Amazon EMR 集群最常见的输出格式是压缩或未压缩的文本文件。通常,把这些文件写入 Amazon S3 存储段。启动该集群前,必须先创建此存储桶。启动集群时,指定 S3 存储桶作为输出位置。

有关更多信息,请参阅以下主题:

创建和配置 Amazon S3 存储段

Amazon EMR (Amazon EMR) uses Amazon S3 to store input data, log files, and output data. Amazon S3 refers to these storage locations as buckets. Buckets have certain restrictions and limitations to conform with Amazon S3 and DNS requirements. For more information, go to Bucket Restrictions and Limitations in the Amazon Simple Storage Service Developers Guide.

This section shows you how to use the Amazon S3 AWS Management Console to create and then set permissions for an Amazon S3 bucket. However, you can also create and set permissions for an Amazon S3 bucket using the Amazon S3 API or the third-party Curl command line tool. For information about Curl, go to Amazon S3 Authentication Tool for Curl. For information about using the Amazon S3 API to create and configure an Amazon S3 bucket, go to the Amazon Simple Storage Service API Reference.

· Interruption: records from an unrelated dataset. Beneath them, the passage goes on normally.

import Mathlib
import HarnessLib
import Summits.NavierStokesRegularity.NavierStokesRegularity.Theorems.PoloidalWindowDoorLrcModEntireTwistingTHFlatRidgeCrossing

/-!
# Item `LrcModEntire` (stmt-NavierStokesRegularity-20428) — THE FLAT SUB-CELL ALONG A HOT ARC: tangent kernel, normal form with a UNIFORM slope, signed transversal quartic and its definiteness criterion at every arc point

ns-k2-port-2 g7, helper of item 20428 (LEAD lineage ns-poloidal-K2-p3; `--supports stmt-NavierStokesRegularity-20428 --as helper`).  Memo `Cruxes/LrcModEntire/T2B-g15.md` §17b/§17c.
The point files (`…FlatRidgeSecantPin` … `…FlatRidgeQuarticDefinite`) package the secant direction `T` and the slope `μ₀` EXISTENTIALLY at each hot point.  The LEAD g15 flat
lever (`…TwistingTHFlatLeverPointwise` / `…FlatSeparation` / `…FlatChain`) works along a hot ARC `γ` with normal `ν(s) = Jγ′(s)` and asks the transversal forms `Q_s` to be
DEFINITE.  This file is the by-name bridge:

* `tangentKernel_of_hotArc` — along a differentiable hot arc `γ ⊂ P₀` (`γ′(s₀) ≠ 0`) the TANGENT is a kernel direction: `D⁴θ(γ s₀)[γ′(s₀), w, a, b] = 0` (all `a b w`) — the
  sequence form `…FlatRidgeCrossing.secantKernel_of_tendsto` on `γ(s₀ + 1/(n+1))`;
* `hessian_vertVert_eq_smul_uniform` — ONE slope `μ₀ ≤ 0` (the (TH) slope of `P₀`) serves EVERY flat hot point: `D²(∂₂²θ)(y) = −μ₀•D²(Δₕθ)(y)`;
* `quarticNormalForm_of_kernel` (class-free) — for `f ∈ C⁴`, a unit horizontal kernel direction `T` of `D⁴f(y)` and the slaving identity ⇒ with `ν = JT`:
  `D⁴[c,d,e₂,e₂] = −μ₀D⁴[c,d,ν,ν]` (all `c d`) and `D⁴[e₂,e₂,e₂,e₂] = μ₀²D⁴[ν,ν,ν,ν]`; `quarticForm_expansion_of_kernel` (class-free) — then
  `D⁴f(y)[(nν+ze₂)⁴] = P(n⁴ − 6μ₀n²z² + μ₀²z⁴) + B₃(4n³z − 4μ₀nz³)`;
* `kernelQuarticForm_of_flatHotPoint` — the signed expansion at a flat hot point for a GIVEN kernel direction and slope identity;
* ★ `arcQuarticForm_of_flatHotArc` — flat-cell binders VERBATIM + a differentiable hot arc `γ` in `P₀` with `‖deriv γ s‖ = 1`: **one `μ₀ ≤ 0` such that at EVERY `s`**, with
  `T = γ′(s)`, `ν = JT`, `P(s) = ∂_ν⁴θ(γ s)`, `B₃(s) = D⁴θ(γ s)[ν,ν,ν,e₂]`: the kernel, the expansion `F_s(n,z) = P(s)(n⁴ − 6μ₀n²z² + μ₀²z⁴) + B₃(s)(4n³z − 4μ₀nz³)` and the
  sign `σF_s ≤ 0` — so the LEAD lever's definiteness at `γ(s)` is decided by `…QuarticDefinite.quartic_definite_iff`: ⟺ `B₃(s)² < −μ₀P(s)²` (sequel `…FlatRidgeArcDefinite`).

WHAT THIS IS NOT: not a claim about Navier–Stokes regularity and not a proof of `stub_T2bFlat`; structure of its hypothetical flat hot arcs (bears_on LADDER-NS N0, item 20428 /
crux 19708; OPEN).
-/

set_option linter.style.longLine false
set_option linter.dupNamespace false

To create an Amazon S3 bucket using the console

  1. Sign in to the AWS Management Console and open the Amazon S3 console at https://console.amazonaws.cn/s3/.

  2. Choose Create Bucket.

    The Create a Bucket dialog box opens.

  3. Enter a bucket name, such as myawsbucket.

    This name should be globally unique, and cannot be the same name used by another bucket.

  4. Select the Region for your bucket. To avoid paying cross-region bandwidth charges, create the Amazon S3 bucket in the same region as your cluster.

    Refer to 选择 AWS 区域 for guidance on choosing a Region.

  5. Choose Create.

You created a bucket with the URI s3n://myawsbucket/.

注意

If you enable logging in the Create a Bucket wizard, it enables only bucket access logs, not Amazon EMR cluster logs.

注意

For more information on specifying Region-specific buckets, refer to Buckets and Regions in the Amazon Simple Storage Service Developer Guide and Available Region Endpoints for the AWS SDKs .

After you create your bucket you can set the appropriate permissions on it. Typically, you give yourself (the owner) read and write access and authenticated users read access.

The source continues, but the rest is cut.